## [What is being asked]
From the line that contains "simp only [ScV, hcurl, hG]" to the last line of the entries, write each line out exactly; include both ends and nothing else.

## [Dataset entries]
-- Opening Marker --

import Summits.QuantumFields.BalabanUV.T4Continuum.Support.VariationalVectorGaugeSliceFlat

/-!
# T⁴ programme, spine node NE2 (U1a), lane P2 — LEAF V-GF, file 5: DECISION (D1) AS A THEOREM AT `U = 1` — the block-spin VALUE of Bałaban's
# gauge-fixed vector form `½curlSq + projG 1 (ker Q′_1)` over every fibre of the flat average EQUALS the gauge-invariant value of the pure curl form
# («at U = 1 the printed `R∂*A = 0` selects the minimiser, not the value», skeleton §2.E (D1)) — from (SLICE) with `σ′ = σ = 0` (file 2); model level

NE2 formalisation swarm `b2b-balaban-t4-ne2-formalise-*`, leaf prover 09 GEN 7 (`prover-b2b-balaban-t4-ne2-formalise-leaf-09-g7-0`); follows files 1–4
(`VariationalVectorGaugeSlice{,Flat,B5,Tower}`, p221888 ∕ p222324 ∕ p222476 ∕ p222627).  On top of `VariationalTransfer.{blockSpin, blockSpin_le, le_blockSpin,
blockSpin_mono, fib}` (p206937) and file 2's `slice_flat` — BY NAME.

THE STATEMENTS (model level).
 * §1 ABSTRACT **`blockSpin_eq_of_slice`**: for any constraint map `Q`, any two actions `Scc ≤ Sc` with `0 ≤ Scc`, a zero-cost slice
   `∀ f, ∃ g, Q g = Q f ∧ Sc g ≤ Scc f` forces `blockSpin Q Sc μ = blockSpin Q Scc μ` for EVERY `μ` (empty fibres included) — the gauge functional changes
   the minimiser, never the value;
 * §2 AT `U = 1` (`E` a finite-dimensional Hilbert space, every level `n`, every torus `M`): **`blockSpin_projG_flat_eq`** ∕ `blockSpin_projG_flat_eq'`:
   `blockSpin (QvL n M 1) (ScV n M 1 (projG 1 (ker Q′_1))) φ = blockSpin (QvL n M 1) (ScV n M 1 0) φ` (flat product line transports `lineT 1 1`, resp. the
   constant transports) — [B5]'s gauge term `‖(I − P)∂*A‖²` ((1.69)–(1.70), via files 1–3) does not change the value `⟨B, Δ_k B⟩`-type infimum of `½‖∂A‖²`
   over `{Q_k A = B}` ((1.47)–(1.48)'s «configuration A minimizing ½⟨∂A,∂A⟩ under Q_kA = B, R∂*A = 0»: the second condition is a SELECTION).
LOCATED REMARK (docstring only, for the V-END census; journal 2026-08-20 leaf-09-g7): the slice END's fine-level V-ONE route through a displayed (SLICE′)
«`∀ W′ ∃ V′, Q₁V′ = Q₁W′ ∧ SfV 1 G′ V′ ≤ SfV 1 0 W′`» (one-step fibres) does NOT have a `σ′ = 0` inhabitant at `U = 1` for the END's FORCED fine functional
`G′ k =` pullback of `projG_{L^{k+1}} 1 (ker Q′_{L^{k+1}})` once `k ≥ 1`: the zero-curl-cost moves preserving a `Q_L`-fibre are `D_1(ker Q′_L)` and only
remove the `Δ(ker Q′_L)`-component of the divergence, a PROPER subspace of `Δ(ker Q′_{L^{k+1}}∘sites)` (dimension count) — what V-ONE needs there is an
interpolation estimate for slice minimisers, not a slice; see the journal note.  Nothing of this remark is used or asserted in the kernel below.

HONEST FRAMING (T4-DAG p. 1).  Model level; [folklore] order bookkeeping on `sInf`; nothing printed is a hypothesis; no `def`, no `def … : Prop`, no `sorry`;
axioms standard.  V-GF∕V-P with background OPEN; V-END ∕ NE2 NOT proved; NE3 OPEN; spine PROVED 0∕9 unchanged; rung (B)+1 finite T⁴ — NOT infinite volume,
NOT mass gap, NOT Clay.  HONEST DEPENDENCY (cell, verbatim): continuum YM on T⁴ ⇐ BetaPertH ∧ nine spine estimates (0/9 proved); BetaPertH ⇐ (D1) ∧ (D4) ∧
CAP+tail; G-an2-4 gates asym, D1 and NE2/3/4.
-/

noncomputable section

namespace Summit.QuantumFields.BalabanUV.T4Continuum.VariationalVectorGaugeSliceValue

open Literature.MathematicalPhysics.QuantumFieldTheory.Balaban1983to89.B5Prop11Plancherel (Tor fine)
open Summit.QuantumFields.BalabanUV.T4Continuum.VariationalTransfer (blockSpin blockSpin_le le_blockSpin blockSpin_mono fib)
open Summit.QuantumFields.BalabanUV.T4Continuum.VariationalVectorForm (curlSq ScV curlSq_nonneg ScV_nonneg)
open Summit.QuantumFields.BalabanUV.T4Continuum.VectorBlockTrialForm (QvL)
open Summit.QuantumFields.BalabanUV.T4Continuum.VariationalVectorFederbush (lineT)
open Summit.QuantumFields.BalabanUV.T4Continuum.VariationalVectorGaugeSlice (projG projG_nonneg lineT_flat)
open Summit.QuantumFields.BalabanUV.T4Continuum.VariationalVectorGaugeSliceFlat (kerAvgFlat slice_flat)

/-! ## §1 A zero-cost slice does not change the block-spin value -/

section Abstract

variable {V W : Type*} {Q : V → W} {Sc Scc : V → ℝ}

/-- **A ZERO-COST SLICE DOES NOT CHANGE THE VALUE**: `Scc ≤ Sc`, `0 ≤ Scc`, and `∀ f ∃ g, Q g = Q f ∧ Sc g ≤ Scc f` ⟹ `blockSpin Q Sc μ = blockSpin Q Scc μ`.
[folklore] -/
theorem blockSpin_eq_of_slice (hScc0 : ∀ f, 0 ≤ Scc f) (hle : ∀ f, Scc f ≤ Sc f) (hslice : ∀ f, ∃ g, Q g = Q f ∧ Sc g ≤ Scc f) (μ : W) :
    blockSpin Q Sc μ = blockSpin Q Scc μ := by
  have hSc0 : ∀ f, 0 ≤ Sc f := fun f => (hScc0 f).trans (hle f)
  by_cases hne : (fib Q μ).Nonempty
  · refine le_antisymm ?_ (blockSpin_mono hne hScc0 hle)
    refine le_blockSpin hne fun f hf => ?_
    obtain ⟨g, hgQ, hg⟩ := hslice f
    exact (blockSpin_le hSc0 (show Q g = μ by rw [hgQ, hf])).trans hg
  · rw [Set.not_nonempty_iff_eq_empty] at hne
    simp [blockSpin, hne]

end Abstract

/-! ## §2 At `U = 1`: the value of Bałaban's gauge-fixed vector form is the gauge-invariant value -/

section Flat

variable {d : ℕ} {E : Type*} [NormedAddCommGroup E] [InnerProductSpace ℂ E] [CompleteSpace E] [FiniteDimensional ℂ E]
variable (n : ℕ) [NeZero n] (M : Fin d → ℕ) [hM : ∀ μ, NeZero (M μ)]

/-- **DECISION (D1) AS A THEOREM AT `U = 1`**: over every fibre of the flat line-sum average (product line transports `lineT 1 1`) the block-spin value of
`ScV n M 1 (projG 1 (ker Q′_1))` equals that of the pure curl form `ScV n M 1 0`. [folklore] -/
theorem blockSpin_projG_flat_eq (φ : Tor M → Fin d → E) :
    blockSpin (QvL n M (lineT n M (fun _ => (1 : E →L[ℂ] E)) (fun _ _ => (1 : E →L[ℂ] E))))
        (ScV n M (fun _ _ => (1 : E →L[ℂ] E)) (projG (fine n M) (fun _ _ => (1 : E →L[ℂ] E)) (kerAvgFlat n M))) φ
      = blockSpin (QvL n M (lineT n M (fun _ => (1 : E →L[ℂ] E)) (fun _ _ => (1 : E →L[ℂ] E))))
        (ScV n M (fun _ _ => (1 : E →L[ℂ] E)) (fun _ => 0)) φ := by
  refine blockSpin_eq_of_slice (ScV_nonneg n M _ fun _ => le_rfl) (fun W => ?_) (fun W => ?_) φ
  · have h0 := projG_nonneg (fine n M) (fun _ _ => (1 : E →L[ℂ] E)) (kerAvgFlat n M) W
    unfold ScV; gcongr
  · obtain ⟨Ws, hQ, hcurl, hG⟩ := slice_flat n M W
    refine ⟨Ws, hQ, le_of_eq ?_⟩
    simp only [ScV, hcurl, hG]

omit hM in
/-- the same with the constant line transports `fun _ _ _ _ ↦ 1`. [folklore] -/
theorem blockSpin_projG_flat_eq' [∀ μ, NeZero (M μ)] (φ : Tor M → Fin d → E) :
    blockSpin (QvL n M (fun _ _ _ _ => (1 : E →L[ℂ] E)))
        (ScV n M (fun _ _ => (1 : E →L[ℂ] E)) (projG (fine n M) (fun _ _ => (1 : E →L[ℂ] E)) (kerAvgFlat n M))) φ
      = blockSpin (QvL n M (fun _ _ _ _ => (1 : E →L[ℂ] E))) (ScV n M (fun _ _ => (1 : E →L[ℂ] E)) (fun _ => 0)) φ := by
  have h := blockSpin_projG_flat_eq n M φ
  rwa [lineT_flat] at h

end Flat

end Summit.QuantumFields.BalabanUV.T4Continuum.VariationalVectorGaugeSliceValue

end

-- Closing Marker --

## [Result of this task]
    simp only [ScV, hcurl, hG]

omit hM in
/-- the same with the constant line transports `fun _ _ _ _ ↦ 1`. [folklore] -/
theorem blockSpin_projG_flat_eq' [∀ μ, NeZero (M μ)] (φ : Tor M → Fin d → E) :
    blockSpin (QvL n M (fun _ _ _ _ => (1 : E →L[ℂ] E)))
        (ScV n M (fun _ _ => (1 : E →L[ℂ] E)) (projG (fine n M) (fun _ _ => (1 : E →L[ℂ] E)) (kerAvgFlat n M))) φ
      = blockSpin (QvL n M (fun _ _ _ _ => (1 : E →L[ℂ] E))) (ScV n M (fun _ _ => (1 : E →L[ℂ] E)) (fun _ => 0)) φ := by
  have h := blockSpin_projG_flat_eq n M φ
  rwa [lineT_flat] at h

end Flat

end Summit.QuantumFields.BalabanUV.T4Continuum.VariationalVectorGaugeSliceValue

end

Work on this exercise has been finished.